Soft delete overview

As a data platform, Azure Data Explorer supports the ability to delete individual records. Record deletion is commonly achieved using one of the following methods:

  • To delete records with a system guarantee that the storage artifacts containing these records are deleted as well, use .purge
  • To delete records without such a guarantee, use .delete as described in this article - this command marks records as deleted but doesn't necessarily delete the data from storage artifacts. This deletion method is faster than purge.

For information on how to use the command, see Syntax

Use cases

This deletion method should only be used for the unplanned deletion of individual records. For example, if you discover that an IoT device is reporting corrupt telemetry for some time, you should consider using this method to delete the corrupt data.

If you need to frequently delete records for deduplication or updates, we recommend using materialized views. See choose between materialized views and soft delete for data deduplication.

Deletion process

The soft delete process is performed using the following steps:

  1. Run predicate query: The table is scanned to identify data extents that contain records to be deleted.
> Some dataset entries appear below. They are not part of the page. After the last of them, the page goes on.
/-!
# Integrality of the Artin conductor: the lower-numbering formula on inertia, proved
(trunk GalRep, item C10, companion to `ArtinConductorIntegrality.lean`)

D-0014 keeps `Literature/` sorry-free by stating cited results as named facts `def X : Prop`.
This sibling file proves the named fact
`Literature.NumberTheory.GaloisRepresentations.GaloisRep.artinConductorAt_eq_artinExponent_inertia` of `ArtinConductorIntegrality.lean`
(**`a_𝔓(ρ) = f(ρ|_{I_𝔓})`**: the Artin conductor `codim M^{I_𝔓} + ∫₀^∞ codim M^{Γ_K^u} du` of a
Galois representation inflated on inertia from a finite level `Gal(E/K)` is Serre's lower-numbering
sum `Σ_{i ≥ 0} (g_i/g_0) codim M^{G_i}`) from the single remaining input, Herbrand's theorem for
`K̄/E/K` in the form `Γ_K^u|_E = Gal(E/K)^u` (the named fact
`Literature.NumberTheory.GaloisRepresentations.absUpperRamificationSubgroup_map_absRestrictNormalHom`, threaded as the hypothesis `hH`):

* `Literature.GaloisRep.artinConductorAt_eq_artinExponent_inertia_of hH`;
* `Literature.absUpperRamificationSubgroup_map_absRestrictNormalHom_of hq` — the hypothesis `hH` itself
  (Herbrand's theorem for `K̄/E/K`) from the parent's finite-level fact `herbrand_quotient` for
  all layers of `K̄` (`RamificationFiltrationTowerProofs.lean`: transport of structure and
  compactness of `Γ_K`), so that finally
  `Literature.GaloisRep.exists_natCast_eq_artinConductorAt_of_hasOpenInertiaKerAt_of_herbrand_quotient hq hint`:
  **the corrected Artin–Katz integrality statement follows from `herbrand_quotient` (Serre IV §3
  Prop. 14) and Artin's theorem for the inertia group (Serre VI §2 Thm 1') alone**;
* hence (composing with the reductions proved in `ArtinConductorIntegrality.lean`)
  `Literature.GaloisRep.artinConductorAt_eq_finsum_ramificationSubgroup_of_herbrand hH` (the parent file's
  `artinConductorAt_eq_finsum_ramificationSubgroup`) and
  `Literature.GaloisRep.exists_natCast_eq_artinConductorAt_of_hasOpenInertiaKerAt_of_herbrand hH hint`:
  **the corrected Artin–Katz integrality statement follows from Herbrand's theorem for `K̄/E/K`
  and Artin's theorem for the inertia group** (`Literature.NumberTheory.GaloisRepresentations.exists_natCast_eq_artinExponent`, hypothesis
  `hint`), the two inputs that remain named facts.

Auxiliary results proved here:
* the **Herbrand calculus** of a finite group (Serre, *Local Fields*, Ch. IV §3; file-private
  helpers, the corresponding named facts of `RamificationFiltration.lean` being discharged in their
  own sibling files): `φ` is strictly increasing (slopes `≥ 1/#G_0`) and surjective (continuous by
  `Literature.NumberTheory.GaloisRepresentations.continuous_herbrandPhi_holds` of `RamificationFiltrationHerbrandProofs.lean`, unbounded in
  both directions), hence an order isomorphism of `ℝ` with inverse `ψ` (`φ (ψ v) = v`,
  `ψ (φ u) = u`, `ψ` monotone); the localisation `⌈ψ u⌉ = i` on `(φ(i-1), φ(i)]`; and, public,
  the values at integers `Literature.NumberTheory.GaloisRepresentations.herbrandPhi_natCast` (`φ(n) = Σ_{i=1}^{n} #G_i/#G_0`, Serre:
  "`φ(m) + 1 = g_0⁻¹(g_0 + ⋯ + g_m)`") and **the upper-numbering integral of a step function**
  `Literature.NumberTheory.GaloisRepresentations.integral_Ioi_comp_ceil_herbrandPsi`: for `c` vanishing beyond `N`,
  `∫₀^∞ c(⌈ψ u⌉) du = Σ_{i=1}^{N} (#G_i/#G_0) c(i)`, the change of variables between Katz's
  `Swan = ∫₀^∞ codim M^{G^u} du` and Serre's `Σ_{i ≥ 1} (g_i/g_0) codim M^{G_i}`;
* `Literature.NumberTheory.GaloisRepresentations.faithfulSMul_algEquiv_integralClosure` (`Gal(L/K)` acts faithfully on the integral closure
  of `R` in `L`, `K = Frac R`), `Literature.NumberTheory.GaloisRepresentations.ramificationSubgroup_comap_eventually_eq_bot`
  (`G_i(𝔓 ∩ E) = 1` for `i ≫ 0`), `Literature.NumberTheory.GaloisRepresentations.GaloisRep.fixedSubmodule_absUpperRamificationSubgroup_eq`
  (`M^{Γ_K^u} = M^{\{σ ∈ I_𝔓 : σ|_E ∈ Gal(E/K)^u\}}`).

## Proof (Katz, proof of Prop. 1.9: "the compatibility between upper and lower numbering")

Let `ρ` be trivial on `Gal(K̄/E) ∩ I_𝔓`, `π : σ ↦ σ|_E`, `G_i`, `G^u` the ramification groups of
`G = Gal(E/K)` at `𝔓_E = 𝔓 ∩ E`, and `c_i = codim M^{\{σ ∈ I_𝔓 : π σ ∈ G_i\}}`.
(1) `M^{Γ_K^u} = M^{\{σ ∈ I_𝔓 : π σ ∈ G^u\}}`: `⊇` as `Γ_K^u ≤ I_𝔓` restricts into `G^u`; `⊆` because
every `σ ∈ I_𝔓` with `π σ ∈ G^u = π(Γ_K^u)` (hypothesis `hH`) is `γ n` with `γ ∈ Γ_K^u` and
`n ∈ Gal(K̄/E) ∩ I_𝔓`, on which `ρ` is trivial.  Since `G^u = G_{⌈ψ u⌉}` this makes the integrand
of `sw_𝔓(ρ)` equal to `c_{⌈ψ u⌉}` on `(0, ∞)`.
(2) `G_i = 1` for `i > N` (`Ideal.ramificationSubgroup_eventually_eq_bot` for the Noetherian domain
`integralClosure (𝓞 K) E` with its faithful `Gal(E/K)`-action), and then `c_i = 0` (`ρ` is trivial
on `Gal(K̄/E) ∩ I_𝔓`).
(3) `∫₀^∞ c_{⌈ψ u⌉} du = Σ_{i=1}^{N} (g_i/g_0) c_i` (`Literature.NumberTheory.GaloisRepresentations.integral_Ioi_comp_ceil_herbrandPsi`:
`φ(i) - φ(i-1) = g_i/g_0`).
(4) `codim M^{I_𝔓} = c_0` since `π(I_𝔓) ≤ G_0` (`Literature.NumberTheory.GaloisRepresentations.inertia_map_absRestrictNormalHom_le`).
Summing, `a_𝔓(ρ) = Σ_{i=0}^{N} (g_i/g_0) c_i = f(ρ|_{I_𝔓})`.

## References

* N. M. Katz, *Gauss Sums, Kloosterman Sums, and Monodromy Groups* (1988), Ch. 1, 1.1, 1.6, proof
  of Prop. 1.9. [Katz1988]
* J.-P. Serre, *Local Fields* (1979), Ch. IV §1 Prop. 1, §3 (the functions `φ`, `ψ`, Props. 12–14,
  Remark 1); Ch. VI §2, Cor. 1' to Prop. 2, Exercise 1. [SerreLocalFields1979]
-/

noncomputable section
The extents identified are those with one or more records returned by the predicate query.
  2. Extents replacement: The identified extents are replaced with new extents that point to the original data blobs, and also have a new hidden column of type bool that indicates per record whether it was deleted or not. Once completed, if no new data is ingested, the predicate query won't return any records if run again.

Limitations and considerations

  • The deletion process is final and irreversible. It isn't possible to undo this process or recover data that has been deleted, even though the storage artifacts aren't necessarily deleted following the operation.
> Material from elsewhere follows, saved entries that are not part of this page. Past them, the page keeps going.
import Mathlib.Analysis.InnerProductSpace.PiL2
import Mathlib.Analysis.InnerProductSpace.Orthonormal
import Mathlib.Analysis.Matrix.Order
import Mathlib.LinearAlgebra.Matrix.Trace
import Mathlib.Data.ZMod.Basic
import HarnessLib

/-!
# The sample floor for dihedral coset states (Bacon–Childs–van Dam 2005, Theorem 2)

D. Bacon, A. M. Childs, W. van Dam, *Optimal measurements for the dihedral hidden subgroup
problem*, Chicago J. Theoret. Comput. Sci. 2006, Article 2, arXiv:quant-ph/0501044
[cite: BaconChildsVanDam2005, Thm 2].

## The printed statement

With `k = ν log₂ N` copies of the dihedral coset state
`ρ_d = (1/N) Σ_x |φ_{x,d}⟩⟨φ_{x,d}|`, `|φ_{x,d}⟩ = (|0,x⟩ + |1,x+d⟩)/√2` (hidden reflection / shift
`d ∈ ℤ/N`), Theorem 2 (p. 9 of the arXiv version) reads: "If `ν ≥ 1 + 4/log N`, then the
probability of successfully determining the order two subgroup is at least `1/8`.  Furthermore, for
any `N` and `k`, the probability of successfully determining the order two subgroup is less than
`2^k/N` (which in particular is exponentially small in `log N` for any fixed `ν < 1`)."  The success
probability is that of a measurement (POVM `{E_d}`) applied to `ρ_d^{⊗k}` with `d` uniform, and by
Theorem 1 there (Holevo / Yuen–Kennedy–Lax) the pretty good measurement is optimal.

## What is proved here

The SECOND statement, for EVERY measurement: `successProb M ≤ 2^k / N` (`successProb_le`), hence
`p · N ≤ 2^k` samples-versus-success (`samples_floor`): identifying `d` with probability `p` needs
`k ≥ log₂ N - log₂ (1/p)` coset samples whatever the quantum post-processing and whatever its
running time — the information-theoretic floor dual to the Ettinger–Høyer ceiling
(`DihedralHSP.theorem5` in `DihedralHSPSampleComplexity.lean`: `O(log N)` samples suffice
information-theoretically).  The proof is the elementary one: the `N^k` vectors
`|φ_{x⃗,d}⟩ = ⊗_i |φ_{x_i,d}⟩` are orthonormal for fixed `d` (`dot_cosetVec`), so for a positive
semidefinite effect `E = Bᴴ B` Bessel's inequality gives `Σ_x ⟨φ_x|E|φ_x⟩ ≤ Tr E`
(`sum_expect_le_trace`); summing over `d` with `Σ_d E_d = 1` and `Tr 1 = (2N)^k` gives
`(1/N) · N^{-k} · (2N)^k = 2^k/N`.  (The paper derives the bound from the closed form of the optimal
success probability; the inequality itself is this counting.)  The FIRST statement (`≥ 1/8` at
`ν ≥ 1 + 4/log N`, via Lemma 3 = Regev's Lemma 4.1) and Theorem 4 (even the least significant bit
of `d` needs `ν ≥ 1`) are NOT formalised here and are cited only; no named fact is introduced.

## Model

`Idx N k = Fin k → Bool × ZMod N` indexes the computational basis of `(ℂ² ⊗ ℂ^N)^{⊗k}`; vectors are
`Idx N k → ℂ`, operators `Matrix (Idx N k) (Idx N k) ℂ`; `cosetVec d x` is the product coset state
with offsets `x : Fin k → ZMod N` (amplitude `2^{-k/2}` on the `2^k` basis states
`s i = (b_i, x_i + b_i d)`); `cosetState d = N^{-k} Σ_x |φ_x⟩⟨φ_x|` is the `k`-register input
with uniformly random offsets (Regev's / Kuperberg's input after the oracle register is discarded
[cite: Kuperberg2005, §2]); a `Measurement` is a POVM indexed by the guesses `d' ∈ ℤ/N`
(positive semidefinite effects summing to `1`); `successProb` is the Born-rule probability
`(1/N) Σ_d Tr(E_d ρ_d)` of guessing `d` correctly, `d` uniform.  Worst-case offsets (the tree's
`DCP.HasSolution`) are only harder than uniformly random ones for the solver, so the floor applies
a fortiori to any algorithm in the sense of `DihedralCosetProblem.lean`; this file does not
connect the two encodings formally (there: `Fin N` offsets and circuits; here: `ZMod N` and POVMs).

## Main statements

* `dot_cosetVec` : orthonormality of the `N^k` coset vectors for a fixed shift.
* `trace_cosetState` : `Tr ρ_d = 1`.
* `sum_expect_le_trace` : `Σ_x ⟨φ_{x,d}| E |φ_{x,d}⟩ ≤ Tr E` for positive semidefinite `E`.
* `successProb_le` : BCvD05 Thm 2 (second statement): `successProb M ≤ 2^k / N`.
* `samples_floor` : `p ≤ successProb M → p · N ≤ 2^k`.
-/

namespace Literature.Computability.Cryptography.DCPSampleFloor

open Matrix Finset
open scoped MatrixOrder ComplexOrder InnerProductSpace

noncomputable section

variable {N k : ℕ} [NeZero N]

/-! ### Coset vectors -/

/-- The computational basis of `k` registers `ℂ² ⊗ ℂ^N`: a basis state is `s : Fin k → Bool × ZMod N`,
`s i = (bᵢ, yᵢ)`. [cite: BaconChildsVanDam2005, §2 (eq. for ρ_d^{⊗k})] -/
abbrev Idx (N k : ℕ) : Type := Fin k → Bool × ZMod N

/-- The real amplitude `2^{-k/2} = (1/√2)^k` of the product coset state. [cite: BaconChildsVanDam2005, §2] -/
def ampR (k : ℕ) : ℝ := (Real.sqrt 2)⁻¹ ^ k

/-- `(2^{-k/2})² = 2^{-k}`. [cite: BaconChildsVanDam2005, §2] -/
theorem ampR_sq (k : ℕ) : ampR k * ampR k = (1 / 2 : ℝ) ^ k := by
  unfold ampR
  rw [← mul_pow, ← pow_two, inv_pow, Real.sq_sqrt (by norm_num : (0 : ℝ) ≤ 2), one_div]

/-- The support pattern of `⊗ᵢ (|0, xᵢ⟩ + |1, xᵢ + d⟩)/√2`: register `i` reads `(b, xᵢ + b·d)`.
[cite: BaconChildsVanDam2005, §2] -/
def InCoset (d : ZMod N) (x : Fin k → ZMod N) (s : Idx N k) : Prop :=
  ∀ i, (s i).2 = x i + (if (s i).1 then d else 0)

open scoped Classical in
/-- The `k`-register coset vector `|φ_{x,d}⟩ = ⊗ᵢ (|0,xᵢ⟩ + |1,xᵢ+d⟩)/√2` in the computational
basis. [cite: BaconChildsVanDam2005, §2] -/
def cosetVec (d : ZMod N) (x : Fin k → ZMod N) : Idx N k → ℂ :=
  fun s => if InCoset d x s then (ampR k : ℂ) else 0

omit [NeZero N] in
/-- Two offset vectors with a common support point coincide. [cite: BaconChildsVanDam2005, §2] -/
theorem inCoset_unique {d : ZMod N} {x y : Fin k → ZMod N} {s : Idx N k}
    (hx : InCoset d x s) (hy : InCoset d y s) : x = y := by
  funext i
  have h1 := hx i
  have h2 := hy i
  rw [h1] at h2
  exact add_right_cancel h2

open scoped Classical in
/-- The support of `|φ_{x,d}⟩` has exactly `2^k` basis states (one per control string `b`).
[cite: BaconChildsVanDam2005, §2] -/
theorem card_inCoset (d : ZMod N) (x : Fin k → ZMod N) :
    (univ.filter (InCoset d x)).card = 2 ^ k := by
  classical
  set g : (Fin k → Bool) → Idx N k := fun b i => (b i, x i + if b i then d else 0) with hg
  have hinj : Function.Injective g := by
    intro b b' h
    funext i
    have := congr_fun h i
    simp only [hg, Prod.mk.injEq] at this
    exact this.1
  have himage : univ.filter (InCoset d x) = univ.image g := by
    ext s
    simp only [mem_filter, mem_univ, true_and, mem_image]
    constructor
    · intro hs
      refine ⟨fun i => (s i).1, ?_⟩
      funext i
      simp only [hg]
      rw [← hs i]
    · rintro ⟨b, rfl⟩ i
      simp [hg]
  rw [himage, card_image_of_injective _ hinj, card_univ, Fintype.card_fun, Fintype.card_bool,
    Fintype.card_fin]

/-- ORTHONORMALITY: `⟨φ_{x,d} | φ_{y,d}⟩ = [x = y]` — the `N^k` coset vectors with a fixed shift are
orthonormal (disjoint supports for `x ≠ y`, `2^k` entries of modulus `2^{-k/2}` for `x = y`).
[cite: BaconChildsVanDam2005, §2–§3 (ρ_d^{⊗k} block structure)] -/
theorem dot_cosetVec (d : ZMod N) (x y : Fin k → ZMod N) :
    cosetVec d y ⬝ᵥ star (cosetVec d x) = if x = y then 1 else 0 := by
  classical
  unfold cosetVec dotProduct
  simp only [Pi.star_apply]
  by_cases hxy : x = y
  · subst hxy
    rw [if_pos rfl]
    have hterm : ∀ s : Idx N k, (if InCoset d x s then (ampR k : ℂ) else 0) *
        star (if InCoset d x s then (ampR k : ℂ) else 0) =
        if InCoset d x s then ((ampR k * ampR k : ℝ) : ℂ) else 0 := fun s => by
      split_ifs <;> simp [Complex.conj_ofReal]
    simp_rw [hterm]
    rw [← sum_filter, sum_const, card_inCoset, ampR_sq, nsmul_eq_mul]
    push_cast
    rw [← mul_pow]; norm_num
  · rw [if_neg hxy]
    refine sum_eq_zero fun s _ => ?_
    by_cases hy : InCoset d y s
    · by_cases hx : InCoset d x s
      · exact absurd (inCoset_unique hx hy) hxy
      · simp [hx]
    · simp [hy]

/-- The squared norm of a coset vector is `1`. [cite: BaconChildsVanDam2005, §2] -/
theorem dot_cosetVec_self (d : ZMod N) (x : Fin k → ZMod N) :
    cosetVec d x ⬝ᵥ star (cosetVec d x) = 1 := by
  rw [dot_cosetVec, if_pos rfl]

/-! ### States, measurements, success probability -/

/-- The `k`-copy input state `ρ_d^{⊗k} = N^{-k} Σ_{x⃗} |φ_{x⃗,d}⟩⟨φ_{x⃗,d}|` (uniformly random offsets,
oracle register discarded). [cite: BaconChildsVanDam2005, §2] -/
def cosetState (d : ZMod N) : Matrix (Idx N k) (Idx N k) ℂ :=
  ((((N : ℝ) ^ k)⁻¹ : ℝ) : ℂ) • ∑ x : Fin k → ZMod N, vecMulVec (cosetVec d x) (star (cosetVec d x))

/-- `Tr ρ_d = 1`. [cite: BaconChildsVanDam2005, §2] -/
theorem trace_cosetState (d : ZMod N) : trace (cosetState (k := k) d) = 1 := by
  unfold cosetState
  rw [trace_smul, trace_sum]
  simp_rw [trace_vecMulVec, dot_cosetVec_self]
  rw [sum_const, card_univ, Fintype.card_fun, Fintype.card_fin, ZMod.card, smul_eq_mul,
    nsmul_eq_mul, mul_one]
  have hN : (N : ℂ) ≠ 0 := by exact_mod_cast NeZero.ne N
  push_cast
  rw [inv_mul_cancel₀ (pow_ne_zero _ hN)]

/-- A measurement guessing the shift: a POVM `{E_d}_{d ∈ ℤ/N}` on the `k` registers (positive
semidefinite effects summing to the identity). [cite: BaconChildsVanDam2005, §3 (eq. (povm))] -/
structure Measurement (N k : ℕ) [NeZero N] where
  /-- the effect announcing the guess `d` -/
  effect : ZMod N → Matrix (Idx N k) (Idx N k) ℂ
  /-- effects are positive semidefinite -/
  posSemidef : ∀ d, (effect d).PosSemidef
  /-- effects sum to the identity -/
  sum_effect : ∑ d, effect d = 1

/-- The success probability of `M`: `(1/N) Σ_d Tr(E_d ρ_d)` — the shift `d` uniform, Born rule.
[cite: BaconChildsVanDam2005, §3 (success probability of a measurement)] -/
def successProb (M : Measurement N k) : ℝ :=
  (N : ℝ)⁻¹ * ∑ d, (trace (M.effect d * cosetState d)).re

/-! ### The trace bound -/

/-- `Tr(E |v⟩⟨v|) = ⟨v| E |v⟩`. [cite: BaconChildsVanDam2005, §3] -/
theorem trace_mul_vecMulVec_star (E : Matrix (Idx N k) (Idx N k) ℂ) (v : Idx N k → ℂ) :
    trace (E * vecMulVec v (star v)) = star v ⬝ᵥ (E *ᵥ v) := by
  simp only [trace, diag_apply, mul_apply, vecMulVec_apply, dotProduct, mulVec, Pi.star_apply,
    mul_sum]
  refine sum_congr rfl fun s _ => sum_congr rfl fun t _ => ?_
  ring

/-- `⟨u|u⟩ = Σ |uₛ|²` (as a complex number). [cite: BaconChildsVanDam2005, §3] -/
theorem star_dotProduct_self_eq (u : Idx N k → ℂ) :
    star u ⬝ᵥ u = ((∑ s, ‖u s‖ ^ 2 : ℝ) : ℂ) := by
  simp only [dotProduct, Pi.star_apply]
  push_cast
  refine sum_congr rfl fun s _ => ?_
  rw [show star (u s) = (starRingEnd ℂ) (u s) from rfl, Complex.conj_mul']

/-- `Re Tr(Bᴴ B) = Σ_{s,t} |B_{s t}|²` (Frobenius norm). [cite: BaconChildsVanDam2005, §3] -/
theorem re_trace_conjTranspose_mul_self (B : Matrix (Idx N k) (Idx N k) ℂ) :
    (trace (Bᴴ * B)).re = ∑ s, ∑ t, ‖B s t‖ ^ 2 := by
  simp only [trace, diag_apply, mul_apply, conjTranspose_apply, Complex.re_sum]
  rw [sum_comm]
  refine sum_congr rfl fun s _ => sum_congr rfl fun t _ => ?_
  rw [show star (B s t) = (starRingEnd ℂ) (B s t) from rfl, Complex.conj_mul']
  norm_cast

/-- BESSEL STEP: for a positive semidefinite effect `E` and a fixed shift `d`,
`Σ_x ⟨φ_{x,d}| E |φ_{x,d}⟩ ≤ Tr E` (write `E = Bᴴ B`; then `⟨φ_x|E|φ_x⟩ = ‖B φ_x‖²`, and for each row
`b_s` of `B`, `Σ_x |⟨b̄_s, φ_x⟩|² ≤ ‖b_s‖²` by Bessel's inequality for the orthonormal family
`(φ_x)_x`). [cite: BaconChildsVanDam2005, Thm 2 (second statement, proof)] -/
theorem sum_expect_le_trace {E : Matrix (Idx N k) (Idx N k) ℂ} (hE : E.PosSemidef) (d : ZMod N) :
    ∑ x : Fin k → ZMod N, (star (cosetVec d x) ⬝ᵥ (E *ᵥ cosetVec d x)).re ≤ (trace E).re := by
  classical
  -- factor `E = Bᴴ B`
  obtain ⟨B, hB⟩ : ∃ B : Matrix (Idx N k) (Idx N k) ℂ, E = Bᴴ * B := by
    obtain ⟨B, hB⟩ := CStarAlgebra.nonneg_iff_eq_star_mul_self.mp hE.nonneg
    exact ⟨B, by simpa only [star_eq_conjTranspose] using hB⟩
  subst hB
  -- `⟨φ|BᴴB|φ⟩ = Σ_s |(Bφ)_s|²`
  have hquad : ∀ x : Fin k → ZMod N,
      (star (cosetVec d x) ⬝ᵥ ((Bᴴ * B) *ᵥ cosetVec d x)).re = ∑ s, ‖(B *ᵥ cosetVec d x) s‖ ^ 2 := by
    intro x
    rw [← mulVec_mulVec, dotProduct_mulVec, ← star_mulVec, star_dotProduct_self_eq]
    norm_cast
  simp_rw [hquad]
  rw [re_trace_conjTranspose_mul_self, sum_comm]
  refine sum_le_sum fun s _ => ?_
  -- Bessel for the orthonormal family `x ↦ φ_x` in `EuclideanSpace ℂ (Idx N k)` against the row `s` of `B`
  set v : (Fin k → ZMod N) → EuclideanSpace ℂ (Idx N k) := fun x => WithLp.toLp 2 (cosetVec d x) with hv
  have hon : Orthonormal ℂ v := by
    rw [orthonormal_iff_ite]
    intro x y
    rw [hv, EuclideanSpace.inner_toLp_toLp, dot_cosetVec]
  set w : EuclideanSpace ℂ (Idx N k) := WithLp.toLp 2 (star (B s)) with hw
  have hbessel := hon.sum_inner_products_le (s := univ) (x := w)
  have hinner : ∀ x, ‖inner ℂ (v x) w‖ = ‖(B *ᵥ cosetVec d x) s‖ := fun x => by
    rw [hv, hw, EuclideanSpace.inner_toLp_toLp, star_dotProduct_star, norm_star, mulVec, dotProduct_comm]
  have hnorm : ‖w‖ ^ 2 = ∑ t, ‖B s t‖ ^ 2 := by
    rw [← inner_self_eq_norm_sq (𝕜 := ℂ), hw, EuclideanSpace.inner_toLp_toLp, star_star,
      star_dotProduct_self_eq]
    norm_cast
  simp_rw [hinner] at hbessel
  rwa [hnorm] at hbessel

/-! ### Theorem 2 (second statement) -/

/-- BACON–CHILDS–VAN DAM 2005, THEOREM 2 (second statement) [cite: BaconChildsVanDam2005, Thm 2]:
for every `N ≥ 1`, every number of copies `k` and EVERY measurement `M`, the probability of
identifying the hidden shift `d` (uniform) from `k` dihedral coset states is at most `2^k / N`.
It excludes exactly this: no quantum post-processing of any size recovers `d` with probability
`> 2^k/N` from `k` coset samples; it says nothing about running time above the floor, and nothing
about LWE/DCP hardness. -/
theorem successProb_le (M : Measurement N k) : successProb M ≤ 2 ^ k / N := by
  classical
  have hN0 : (0 : ℝ) < N := by exact_mod_cast Nat.pos_of_ne_zero (NeZero.ne N)
  have hNk : (0 : ℝ) < (N : ℝ) ^ k := pow_pos hN0 k
  -- per-shift bound: `Tr(E_d ρ_d) ≤ N^{-k} Tr(E_d)`
  have hd : ∀ d, (trace (M.effect d * cosetState d)).re ≤ ((N : ℝ) ^ k)⁻¹ * (trace (M.effect d)).re := by
    intro d
    unfold cosetState
    rw [Matrix.mul_smul, trace_smul, Finset.mul_sum, trace_sum, smul_eq_mul, Complex.re_ofReal_mul,
      Complex.re_sum]
    simp_rw [trace_mul_vecMulVec_star]
    exact mul_le_mul_of_nonneg_left (sum_expect_le_trace (M.posSemidef d) d) (by positivity)
  -- sum over the guesses: `Σ_d Tr E_d = Tr 1 = (2N)^k`
  have hsum : ∑ d, (trace (M.effect d)).re = (2 * N : ℝ) ^ k := by
    rw [← Complex.re_sum, ← trace_sum, M.sum_effect, trace_one, Complex.natCast_re, Fintype.card_fun,
      Fintype.card_prod, Fintype.card_bool, ZMod.card, Fintype.card_fin]
    push_cast
    ring
  have h1 : ∑ d, (trace (M.effect d * cosetState d)).re ≤ ((N : ℝ) ^ k)⁻¹ * (2 * N : ℝ) ^ k := by
    calc ∑ d, (trace (M.effect d * cosetState d)).re
        ≤ ∑ d, ((N : ℝ) ^ k)⁻¹ * (trace (M.effect d)).re :=
          Finset.sum_le_sum (f := fun d => (trace (M.effect d * cosetState d)).re)
            (g := fun d => ((N : ℝ) ^ k)⁻¹ * (trace (M.effect d)).re) fun d _ => hd d
      _ = ((N : ℝ) ^ k)⁻¹ * (2 * N : ℝ) ^ k := by rw [← Finset.mul_sum, hsum]
  have h2 : ((N : ℝ) ^ k)⁻¹ * (2 * N : ℝ) ^ k = 2 ^ k := by
    rw [mul_pow]; field_simp
  rw [h2] at h1
  unfold successProb
  calc _ ≤ (N : ℝ)⁻¹ * 2 ^ k := mul_le_mul_of_nonneg_left h1 (by positivity)
    _ = 2 ^ k / N := inv_mul_eq_div _ _

/-- SAMPLE FLOOR [cite: BaconChildsVanDam2005, Thm 2]: success probability `p` from `k` coset
samples forces `p · N ≤ 2^k`, i.e. `k ≥ log₂ N - log₂(1/p)` — for fixed density `ν = k/log₂ N < 1`
the success of ANY measurement is at most `N^{ν-1}`, exponentially small in `log N`. -/
theorem samples_floor (M : Measurement N k) {p : ℝ} (hp : p ≤ successProb M) : p * N ≤ 2 ^ k := by
  have hN0 : (0 : ℝ) < N := by exact_mod_cast Nat.pos_of_ne_zero (NeZero.ne N)
  have h := hp.trans (successProb_le M)
  rwa [le_div_iff₀ hN0] at h

end

end Literature.Computability.Cryptography.DCPSampleFloor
  • Soft delete is supported for native tables and materialized views. It isn't supported for external tables.

  • Before running soft delete, verify the predicate by running a query and checking that the results match the expected outcome. You can also run the command in whatif mode, which returns the number of records that are expected to be deleted.

  • Don't run multiple parallel soft delete operations on the same table, as this may result in failures of some or all the commands. However, it's possible to run multiple parallel soft delete operations on different tables.

  • Don't run soft delete and purge commands on the same table in parallel. First wait for one command to complete and only then run the other command.

  • Soft delete is executed against your cluster URI: https://[YourClusterName].[region] The command requires database admin permissions on the relevant database.

  • Deleting records from a table that is a source table of a materialized view, can have an impact on the materialized view. If records being deleted were not yet processed by the materialization cycle, these records will be missing in the view, since they will never be processed. Similarly, the deletion will not have an impact on the materialized view if the records have already been processed.

  • Limitations on the predicate:

    • It must contain at least one where operator.
    • It can only reference the table from which records are to be deleted.
    • Only the following operators are allowed: extend, order, project, take and where. Within toscalar(), the summarize operator is also allowed.

Deletion performance

The main considerations that can impact the deletion process performance are:

  • Run predicate query: The performance of this step is very similar to the performance of the predicate itself. It might be slightly faster or slower depending on the predicate, but the difference is expected to be insignificant.
  • Extents replacement: The performance of this step depends on the following:
    • Record distribution across the data extents in the cluster
    • The number of nodes in the cluster

Unlike .purge, the .delete command doesn't reingest the data. It just marks records that are returned by the predicate query as deleted and is therefore much faster.

Query performance after deletion

Query performance isn't expected to noticeably change following the deletion of records.

Performance degradation isn't expected because the filter that is automatically added on all queries that filter out records that were deleted is efficient.

However, query performance is also not guaranteed to improve. While performance improvement may happen for some types of queries, it may not happen for some others. In order to improve query performance, extents in which most of the records are deleted are periodically compacted by replacing them with new extents that only contain the records that haven't been deleted.

Impact on COGS (cost of goods sold)

In most cases, the deletion of records won't result in a change of COGS.

  • There will be no decrease, because no records are actually deleted. Records are only marked as deleted using a hidden column of type bool, the size of which is negligible.
  • In most cases, there will be no increase because the .delete operation doesn't require the provisioning of extra resources.
  • In some cases, extents in which the majority of the records are deleted are periodically compacted by replacing them with new extents that only contain the records that haven't been deleted. This causes the deletion of the old storage artifacts that contain a large number of deleted records. The new extents are smaller and therefore consume less space in both the Storage account and in the hot cache. However, in most cases, the effect of this on COGS is negligible.